### Instructions for the task
Among the records below, find the lines that contain "inequality" and copy each of them.

(Data for this exercise Opens)

import Summits.KontsevichZagierPeriods.KontsevichZagierPeriods.Theorems.HurwitzMicroSectorsNormalFormPrincipleDlogMoves

/-!
# `NormalFormPrinciple` (stmt-KontsevichZagierPeriods-3869), line `SketchIdeator1` — stub
# `exists_eq_carrier_sub`: a dlog representation is a difference of two carriers

The registered sub-goal `exists_eq_carrier_sub` of the dlog layer of the leaf `stub_boxRigidity`
(lead notes `Cruxes/NormalFormPrinciple/NOTES-c3.md`), verbatim: for rationals `0 < a < b` and
`c`, a representation `L = [(a,b), c/y]` is congruent, modulo `KZ.relations`, to the difference
`Λ(B,c) − Λ(A,c)` of two **carriers** `Λ(N,c) := [(1,N), c/y]`, where `b/a = B/A` with natural
numbers `1 ≤ A < B`.

Proof ("certificate on the finite core"): the pair `(A, B)` is the explicit certificate
`((b/a).den, (b/a).num)` — reduced fraction of the rational `b/a > 1`, so `1 ≤ A < B` and
`b/a = B/A` are decided by the arithmetic of `ℚ` (`Rat.num_div_den`); then exactly two moves of
the landed engine `Theorems/HurwitzMicroSectorsNormalFormPrincipleDlogMoves.lean`:

* **scaling** (rule 2, dilation `y ↦ (A/a)·y`): `[(a,b), c/y] ≡ [(A,B), c/y]`
  (`Dlog.dlog_scale_mem_relations`);
* **splitting** (rule 1a at the point `A ∈ [1,B]`): `[(1,B), c/y] ≡ [(1,A), c/y] + [(A,B), c/y]`
  (`Dlog.split_mem_relations`).

Sources: M. Kontsevich, D. Zagier, *Periods* (2001), §1.1 (`log 2 = ∫₁² dx/x`), §1.2 rules (1), (2).
No definitions are introduced; the carriers are quantified through the family `R` with its
domain/integrand description `hR`, exactly as in the registered signature.
-/

noncomputable section

open MeasureTheory Set
open Literature.NumberTheory.Transcendental Literature.NumberTheory.Transcendental.KZ

namespace Summit.KontsevichZagierPeriods.HurwitzMicroSectors.NormalFormPrinciple.PiBox.Dlog

namespace CarrierCertificate

/-- **The finite core (certificate).** For rationals `0 < a < b` the reduced fraction of `b/a`
gives natural numbers `A = (b/a).den`, `B = (b/a).num` with `1 ≤ A < B` and `b/a = B/A`.
[folklore] -/
theorem exists_ratio_certificate {a b : ℚ} (ha : 0 < a) (hab : a < b) :
    ∃ A B : ℕ, 1 ≤ A ∧ A < B ∧ b / a = (B:ℚ) / A := by
  set q : ℚ := b / a with hq
  have hq1 : 1 < q := by
    rw [hq, lt_div_iff₀ ha, one_mul]
    exact hab
  have hnum0 : 0 ≤ q.num := Rat.num_nonneg.mpr (le_trans zero_le_one hq1.le)
  have hnd : q = (q.num : ℚ) / (q.den : ℚ) := (Rat.num_div_den q).symm
  have hden : (0:ℚ) < q.den := by exact_mod_cast q.den_pos
  have hlt : ((q.den : ℤ) : ℚ) < (q.num : ℚ) := by
    rw [Int.cast_natCast]
    have h1 : (1:ℚ) < (q.num : ℚ) / (q.den : ℚ) := hnd ▸ hq1
    rwa [lt_div_iff₀ hden, one_mul] at h1
  have hlt' : (q.den : ℤ) < q.num := by exact_mod_cast hlt
  refine ⟨q.den, q.num.toNat, q.den_pos, ?_, ?_⟩
  · omega
  · have hB : ((q.num.toNat : ℕ) : ℚ) = (q.num : ℚ) := by
      rw [← Int.cast_natCast, Int.toNat_of_nonneg hnum0]
    rw [hB]
    exact hnd

/-- **Stub `exists_eq_carrier_sub`** (registered sub-goal of crux stmt-KontsevichZagierPeriods-3869,
line `SketchIdeator1`, dlog layer). For rationals `0 < a < b` and `c`, the dlog representation
`L = [(a,b), c/y]` equals, in `FormalRep ⧸ relations`, the difference `[R 1 B c] − [R 1 A c]` of two
carriers `R 1 N c = [(1,N), c/y]`, where `(A, B)` is the certificate of `exists_ratio_certificate`
(`1 ≤ A < B`, `b/a = B/A`): one scaling move `[(a,b), c/y] ≡ [(A,B), c/y]` (dilation by `A/a`) and
one splitting move `[(1,B), c/y] ≡ [(1,A), c/y] + [(A,B), c/y]`.
[cite: KontsevichZagier2001, §1.2 rules (1), (2)] -/
theorem exists_eq_carrier_sub {R : ℚ → ℚ → ℚ → IntegralRep 1}
    (hR : ∀ a b c, 0 < a → (R a b c).domain = {x | x 0 ∈ Set.Ioo (a:ℝ) b} ∧
      (R a b c).integrand = fun x => (c:ℝ) / x 0)
    {a b c : ℚ} (ha : 0 < a) (hab : a < b) (L : IntegralRep 1)
    (hd : L.domain = {x | x 0 ∈ Set.Ioo (a:ℝ) b})
    (hi : EqOn L.integrand (fun x => (c:ℝ) / x 0) L.domain) :
    ∃ A B : ℕ, 1 ≤ A ∧ A < B ∧ (b:ℝ) / a = B / A ∧
      QuotientAddGroup.mk' relations (of L) =
        QuotientAddGroup.mk' relations (of (R 1 B c)) -
          QuotientAddGroup.mk' relations (of (R 1 A c)) := by
  obtain ⟨A, B, hA, hAB, hq⟩ := exists_ratio_certificate ha hab
  have hqR : (b:ℝ) / a = B / A := by
    have h := congrArg (fun t : ℚ => (t:ℝ)) hq
    simp only [Rat.cast_div, Rat.cast_natCast] at h
    exact h
  refine ⟨A, B, hA, hAB, hqR, ?_⟩
  -- the three carriers / slabs involved
  have hA0 : (0:ℚ) < A := by exact_mod_cast hA
  obtain ⟨hdAB, hiAB⟩ := hR A B c hA0
  obtain ⟨hd1B, hi1B⟩ := hR 1 B c one_pos
  obtain ⟨hd1A, hi1A⟩ := hR 1 A c one_pos
  -- the scaling move `[(a,b), c/y] ≡ [(A,B), c/y]`, dilation factor `s = A/a`
  set s : ℚ := A / a with hs_def
  have hs : 0 < s := div_pos hA0 ha
  have hsa : s * a = A := by
    rw [hs_def]
    field_simp
  have hsb : s * b = B := by
    have hAq : (A:ℚ) ≠ 0 := hA0.ne'
    have hba : b = (B:ℚ) / A * a := by
      rw [← hq]
      field_simp
    rw [hs_def, hba]
    field_simp
  have h1 : of L - of (R A B c) ∈ relations :=
    dlog_scale_mem_relations (s := s) L (R A B c) hd (by rw [hsa, hsb]; exact hdAB) hi
      (fun x _ => by rw [hiAB]) ha hs
  -- the splitting move `[(1,B), c/y] ≡ [(1,A), c/y] + [(A,B), c/y]`
  have h2 : of (R 1 B c) - of (R 1 A c) - of (R A B c) ∈ relations :=
    split_mem_relations (R 1 B c) (R 1 A c) (R A B c) hd1B hd1A hdAB (by exact_mod_cast hA)
      (by exact_mod_cast hAB.le) (fun x _ => by rw [hi1A, hi1B]) (fun x _ => by rw [hiAB, hi1B])
  -- bookkeeping in the quotient
  rw [← map_sub, QuotientAddGroup.mk'_apply, QuotientAddGroup.mk'_apply,
    QuotientAddGroup.eq_iff_sub_mem]
  have : of L - (of (R 1 B c) - of (R 1 A c)) =
      (of L - of (R A B c)) - (of (R 1 B c) - of (R 1 A c) - of (R A B c)) := by abel
  rw [this]
  exact relations.sub_mem h1 h2

end CarrierCertificate

end Summit.KontsevichZagierPeriods.HurwitzMicroSectors.NormalFormPrinciple.PiBox.Dlog
/-- `T_ρ` is linear: scalars pull out. [cite: ODonnell2014, §2.4] -/
theorem noiseOperator_smul (ρ c : ℝ) (g : (Fin m → Bool) → ℝ) :
    noiseOperator ρ (fun x => c * g x) = fun y => c * noiseOperator ρ g y := by
  funext y
  unfold noiseOperator
  rw [mul_div_assoc', Finset.mul_sum]
  congr 1
  exact Finset.sum_congr rfl fun x _ => by ring

/-- `T_ρ` is additive. [cite: ODonnell2014, §2.4] -/
theorem noiseOperator_add (ρ : ℝ) (g h : (Fin m → Bool) → ℝ) :
    noiseOperator ρ (fun x => g x + h x) = fun y => noiseOperator ρ g y + noiseOperator ρ h y := by
  funext y
  unfold noiseOperator
  rw [← add_div, ← Finset.sum_add_distrib]
  congr 1
  exact Finset.sum_congr rfl fun x _ => by ring

/-- `T_ρ 1 = 1` (and more generally `T_ρ` fixes constants). [cite: ODonnell2014, §2.4] -/
theorem noiseOperator_const (ρ c : ℝ) : noiseOperator ρ (fun _ : Fin m → Bool => c) = fun _ => c := by
  funext y
  rw [noiseOperator_eq_sum_walsh]
  have hc : ∀ S : Finset (Fin m), cubeFourierCoeff (fun _ : Fin m → Bool => c) S = if S = ∅ then c else 0 := by
    intro S
    have h1 : cubeFourierCoeff (fun _ : Fin m → Bool => c) S =
        c * ((∑ x : Fin m → Bool, walsh ∅ x * walsh S x) / 2 ^ m) := by
      rw [cubeFourierCoeff, mul_div_assoc', Finset.mul_sum]
      congr 1
      exact Finset.sum_congr rfl fun x _ => by simp
    rw [h1, sum_walsh_mul_walsh_index]
    split_ifs with h h' h'
    · field_simp
    · exact absurd h.symm h'
    · exact absurd h'.symm h
    · simp
  simp_rw [hc]
  simp

/-! ### Means on the uniform cube: monotonicity in the exponent -/

/-- **Power-mean inequality** on a finite uniform space: for `z ≥ 0` and real `s ≥ 1`,
`(E z)^s ≤ E[z^s]` (Jensen for `t ↦ t^s`). [cite: HardyLittlewoodPolya1952, Thm. 16 (§2.9, `M_r ≤ M_s` for `r < s`)] -/
theorem avg_rpow_le_avg_rpow_of_nonneg {ι : Type*} [Fintype ι] [Nonempty ι] (z : ι → ℝ)
    (hz : ∀ i, 0 ≤ z i) {s : ℝ} (hs : 1 ≤ s) :
    ((∑ i, z i) / Fintype.card ι) ^ s ≤ (∑ i, z i ^ s) / Fintype.card ι := by
  have hcard : (0 : ℝ) < Fintype.card ι := by exact_mod_cast Fintype.card_pos
  have h := Real.rpow_arith_mean_le_arith_mean_rpow (univ : Finset ι) (fun _ => 1 / (Fintype.card ι : ℝ))
    z (fun _ _ => by positivity) (by simp [Finset.card_univ, hcard.ne']) (fun i _ => hz i) hs
  rw [← Finset.mul_sum, ← Finset.mul_sum] at h
  rw [div_eq_inv_mul, div_eq_inv_mul, ← one_div]
  exact h

/-- **Monotonicity of `p`-means**: for `0 < p ≤ q`, `(E|g|^p)^{1/p} ≤ (E|g|^q)^{1/q}` on any finite
uniform space. [cite: HardyLittlewoodPolya1952, Thm. 16 (§2.9, `M_r ≤ M_s` for `r < s`)] -/
theorem avg_rpow_mono {ι : Type*} [Fintype ι] [Nonempty ι] (g : ι → ℝ) {p q : ℝ} (hp : 0 < p)
    (hpq : p ≤ q) :
    ((∑ i, |g i| ^ p) / Fintype.card ι) ^ (1 / p) ≤ ((∑ i, |g i| ^ q) / Fintype.card ι) ^ (1 / q) := by
  have hq : 0 < q := hp.trans_le hpq
  have hcard : (0 : ℝ) < Fintype.card ι := by exact_mod_cast Fintype.card_pos
  -- `(E |g|^p)^{q/p} ≤ E |g|^q`
  have h1 := avg_rpow_le_avg_rpow_of_nonneg (fun i => |g i| ^ p) (fun i => by positivity)
    (s := q / p) (by rwa [le_div_iff₀ hp, one_mul])
  have e1 : ∀ i, (|g i| ^ p) ^ (q / p) = |g i| ^ q := fun i => by
    rw [← Real.rpow_mul (abs_nonneg _), mul_div_cancel₀ _ hp.ne']
  simp_rw [e1] at h1
  have hA : 0 ≤ (∑ i, |g i| ^ p) / Fintype.card ι := by positivity
  calc ((∑ i, |g i| ^ p) / Fintype.card ι) ^ (1 / p)
      = (((∑ i, |g i| ^ p) / Fintype.card ι) ^ (q / p)) ^ (1 / q) := by
        rw [← Real.rpow_mul hA]
        congr 1
        field_simp
    _ ≤ ((∑ i, |g i| ^ q) / Fintype.card ι) ^ (1 / q) :=
        Real.rpow_le_rpow (by positivity) h1 (by positivity)

/-- The cube has `2^m` points, as a real number. [folklore] -/
private theorem card_cube_real (m : ℕ) : (Fintype.card (Fin m → Bool) : ℝ) = 2 ^ m := by
  simp

/-! ### `(p,2)` and `(2,q)` hypercontractivity in operator form -/

/-- **`(1+ρ², 2)`-hypercontractivity, operator form** (O'Donnell 2014, Ch. 9, "(p,2)-Hypercontractivity
Theorem: `‖T_{√(p-1)} f‖₂ ≤ ‖f‖_p`"): for `0 ≤ ρ ≤ 1`, `E[(T_ρ g)²] ≤ (E|g|^{1+ρ²})^{2/(1+ρ²)}`.
[cite: ODonnell2014, Ch. 9 ((p,2)-Hypercontractivity Theorem)] -/
theorem avg_sq_noiseOperator_le {ρ : ℝ} (hρ0 : 0 < ρ) (hρ1 : ρ ≤ 1) (g : (Fin m → Bool) → ℝ) :
    (∑ y, noiseOperator ρ g y ^ 2) / 2 ^ m ≤ ((∑ x, |g x| ^ (1 + ρ ^ 2)) / 2 ^ m) ^ (2 / (1 + ρ ^ 2)) := by
  have hp1 : 1 < 1 + ρ ^ 2 := by nlinarith
  have hp2 : 1 + ρ ^ 2 ≤ 2 := by nlinarith
  have h := stability_le_norm_rpow hp1 hp2 g
  rw [avg_sq_noiseOperator]
  refine le_trans (le_of_eq ?_) h
  refine Finset.sum_congr rfl fun S _ => ?_
  rw [add_sub_cancel_left, pow_mul]

/-- `T_ρ` is an `L²`-contraction for `|ρ| ≤ 1`: `E[(T_ρ g)²] ≤ E[g²]` (Parseval).
[cite: ODonnell2014, §2.4] -/
theorem avg_sq_noiseOperator_le_avg_sq {ρ : ℝ} (hρ : |ρ| ≤ 1) (g : (Fin m → Bool) → ℝ) :
    (∑ y, noiseOperator ρ g y ^ 2) / 2 ^ m ≤ (∑ x, g x ^ 2) / 2 ^ m := by
  rw [avg_sq_noiseOperator, ← sum_cubeFourierCoeff_sq]
  refine Finset.sum_le_sum fun S _ => ?_
  have h1 : ρ ^ (2 * S.card) ≤ 1 := by
    rw [pow_mul, ← sq_abs]
    exact pow_le_one₀ (sq_nonneg _) (by nlinarith [abs_nonneg ρ])
  nlinarith [sq_nonneg (cubeFourierCoeff g S), pow_nonneg (sq_nonneg ρ) S.card, pow_mul ρ 2 S.card]

/-- Cauchy–Schwarz for uniform averages, in `rpow` form:
`E[g u] ≤ (E g²)^{1/2} (E u²)^{1/2}`. [cite: HardyLittlewoodPolya1952, Thm. 7 (§2.4, Cauchy's inequality)] -/
theorem avg_mul_le_rpow_half_mul (g u : (Fin m → Bool) → ℝ) :
    (∑ x, g x * u x) / 2 ^ m ≤
      ((∑ x, g x ^ 2) / 2 ^ m) ^ (1 / 2 : ℝ) * ((∑ x, u x ^ 2) / 2 ^ m) ^ (1 / 2 : ℝ) := by
  have h2m : (0 : ℝ) < 2 ^ m := by positivity
  have hcs := Finset.sum_mul_sq_le_sq_mul_sq (univ : Finset (Fin m → Bool)) g u
  rw [← Real.sqrt_eq_rpow, ← Real.sqrt_eq_rpow, ← Real.sqrt_mul (by positivity), div_mul_div_comm,
    Real.sqrt_div' _ (by positivity), Real.sqrt_mul_self h2m.le]
  refine div_le_div_of_nonneg_right ?_ h2m.le
  calc ∑ x, g x * u x ≤ |∑ x, g x * u x| := le_abs_self _
    _ = Real.sqrt ((∑ x, g x * u x) ^ 2) := (Real.sqrt_sq_eq_abs _).symm
    _ ≤ Real.sqrt ((∑ x, g x ^ 2) * ∑ x, u x ^ 2) := Real.sqrt_le_sqrt hcs

/-- `(2,q)`-hypercontractivity, the case `ρ > 0` (see `noiseOperator_hypercontractive_two_q`).
[cite: ODonnell2014, Ch. 9 (Hypercontractivity Theorem)] -/
theorem noiseOperator_hypercontractive_two_q_of_pos {q ρ : ℝ} (hq : 2 ≤ q) (hρpos : 0 < ρ)
    (hρ : ρ ^ 2 ≤ 1 / (q - 1)) (g : (Fin m → Bool) → ℝ) :
    ((∑ y, |noiseOperator ρ g y| ^ q) / 2 ^ m) ^ (1 / q) ≤ ((∑ x, g x ^ 2) / 2 ^ m) ^ (1 / 2 : ℝ) := by
  have hq0 : 0 < q := by linarith
  have hq1 : 0 < q - 1 := by linarith
  have h2m : (0 : ℝ) < 2 ^ m := by positivity
  set u : (Fin m → Bool) → ℝ := noiseOperator ρ g with hu
  set A : ℝ := (∑ y, |u y| ^ q) / 2 ^ m with hA
  have hA0 : 0 ≤ A := by positivity
  have hG0 : 0 ≤ ((∑ x, g x ^ 2) / 2 ^ m) ^ (1 / 2 : ℝ) := by positivity
  rcases hA0.eq_or_lt with hAz | hApos
  · rw [← hAz, Real.zero_rpow (by positivity)]
    exact hG0
  have hρ1 : ρ ≤ 1 := by
    have h1 : 1 / (q - 1) ≤ 1 := by rw [div_le_one hq1]; linarith
    nlinarith [hρ.trans h1]
  -- the dual test function `h = u |u|^{q-2}`
  set h : (Fin m → Bool) → ℝ := fun y => u y * |u y| ^ (q - 2) with hh
  have huh : ∀ y, u y * h y = |u y| ^ q := by
    intro y
    have e : u y * (u y * |u y| ^ (q - 2)) = |u y| ^ (2 : ℝ) * |u y| ^ (q - 2) := by
      rw [← mul_assoc, Real.rpow_two, sq_abs, sq]
    rw [hh]
    simp only
    rw [e, ← Real.rpow_add' (abs_nonneg _) (by linarith)]
    congr 1; ring
  have habsh : ∀ y, |h y| = |u y| ^ (q - 1) := by
    intro y
    rw [hh]
    simp only
    rw [abs_mul, abs_of_nonneg (Real.rpow_nonneg (abs_nonneg _) _)]
    have e : |u y| * |u y| ^ (q - 2) = |u y| ^ (1 : ℝ) * |u y| ^ (q - 2) := by rw [Real.rpow_one]
    rw [e, ← Real.rpow_add' (abs_nonneg _) (by linarith)]
    congr 1; ring
  -- (1) `A = E[u h] = E[g · T_ρ h]`
  have hstep1 : A = (∑ x, g x * noiseOperator ρ h x) / 2 ^ m := by
    rw [hA, ← sum_mul_noiseOperator_comm]
    congr 1
    exact Finset.sum_congr rfl fun y _ => by rw [← huh y, hu, mul_comm]
  -- (2) Cauchy–Schwarz
  have hstep2 := avg_mul_le_rpow_half_mul g (noiseOperator ρ h)
  -- (3) `(1+ρ²,2)`-hypercontractivity for `h`, then monotonicity of means up to `q' = q/(q-1)`
  set p : ℝ := 1 + ρ ^ 2 with hp
  have hp0 : 0 < p := by positivity
  set q' : ℝ := q / (q - 1) with hq'
  have hpq' : p ≤ q' := by
    rw [hp, hq', le_div_iff₀ hq1]
    have : ρ ^ 2 * (q - 1) ≤ 1 := by rwa [← le_div_iff₀ hq1]
    nlinarith
  have hstep3 : ((∑ x, noiseOperator ρ h x ^ 2) / 2 ^ m) ^ (1 / 2 : ℝ) ≤
      ((∑ x, |h x| ^ q') / 2 ^ m) ^ (1 / q') := by
    have h3 := avg_sq_noiseOperator_le hρpos hρ1 h
    have h3' : ((∑ x, noiseOperator ρ h x ^ 2) / 2 ^ m) ^ (1 / 2 : ℝ) ≤
        ((∑ x, |h x| ^ p) / 2 ^ m) ^ (1 / p) := by
      calc ((∑ x, noiseOperator ρ h x ^ 2) / 2 ^ m) ^ (1 / 2 : ℝ)
          ≤ (((∑ x, |h x| ^ (1 + ρ ^ 2)) / 2 ^ m) ^ (2 / (1 + ρ ^ 2))) ^ (1 / 2 : ℝ) :=
            Real.rpow_le_rpow (by positivity) h3 (by norm_num)
        _ = ((∑ x, |h x| ^ p) / 2 ^ m) ^ (1 / p) := by
            rw [hp, ← Real.rpow_mul (by positivity)]
            congr 1
            field_simp
    have hmono := avg_rpow_mono h hp0 hpq'
    rw [card_cube_real] at hmono
    exact h3'.trans hmono
  -- (4) `E|h|^{q'} = A`, so the right-hand side is `A^{1/q'} = A^{1 - 1/q}`
  have hstep4 : (∑ x, |h x| ^ q') / 2 ^ m = A := by
    rw [hA]
    congr 1
    refine Finset.sum_congr rfl fun y _ => ?_
    rw [habsh, ← Real.rpow_mul (abs_nonneg _)]
    congr 1
    rw [hq']
    field_simp
  have hq'inv : 1 / q' = 1 - 1 / q := by
    rw [hq', one_div_div, sub_div, div_self hq0.ne']
  -- assemble: `A ≤ ‖g‖₂ · A^{1-1/q}`
  have hmain : A ≤ ((∑ x, g x ^ 2) / 2 ^ m) ^ (1 / 2 : ℝ) * A ^ (1 - 1 / q) := by
    calc A = (∑ x, g x * noiseOperator ρ h x) / 2 ^ m := hstep1
      _ ≤ ((∑ x, g x ^ 2) / 2 ^ m) ^ (1 / 2 : ℝ) * ((∑ x, noiseOperator ρ h x ^ 2) / 2 ^ m) ^ (1 / 2 : ℝ) :=
          hstep2
      _ ≤ ((∑ x, g x ^ 2) / 2 ^ m) ^ (1 / 2 : ℝ) * ((∑ x, |h x| ^ q') / 2 ^ m) ^ (1 / q') :=
          mul_le_mul_of_nonneg_left hstep3 hG0
      _ = ((∑ x, g x ^ 2) / 2 ^ m) ^ (1 / 2 : ℝ) * A ^ (1 - 1 / q) := by rw [hstep4, hq'inv]
  -- divide by `A^{1-1/q} > 0`
  have hApow : 0 < A ^ (1 - 1 / q) := Real.rpow_pos_of_pos hApos _
  have hAsplit : A = A ^ (1 / q) * A ^ (1 - 1 / q) := by
    have e1 : 1 / q + (1 - 1 / q) = 1 := by ring
    rw [← Real.rpow_add hApos, e1, Real.rpow_one]
  have h' : A ^ (1 / q) * A ^ (1 - 1 / q) ≤ ((∑ x, g x ^ 2) / 2 ^ m) ^ (1 / 2 : ℝ) * A ^ (1 - 1 / q) := by
    rw [← hAsplit]
    exact hmain
  exact le_of_mul_le_mul_right h' hApow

(Data for this exercise Closes)

### Solution
/-- **Power-mean inequality** on a finite uniform space: for `z ≥ 0` and real `s ≥ 1`,
`E[g u] ≤ (E g²)^{1/2} (E u²)^{1/2}`. [cite: HardyLittlewoodPolya1952, Thm. 7 (§2.4, Cauchy's inequality)] -/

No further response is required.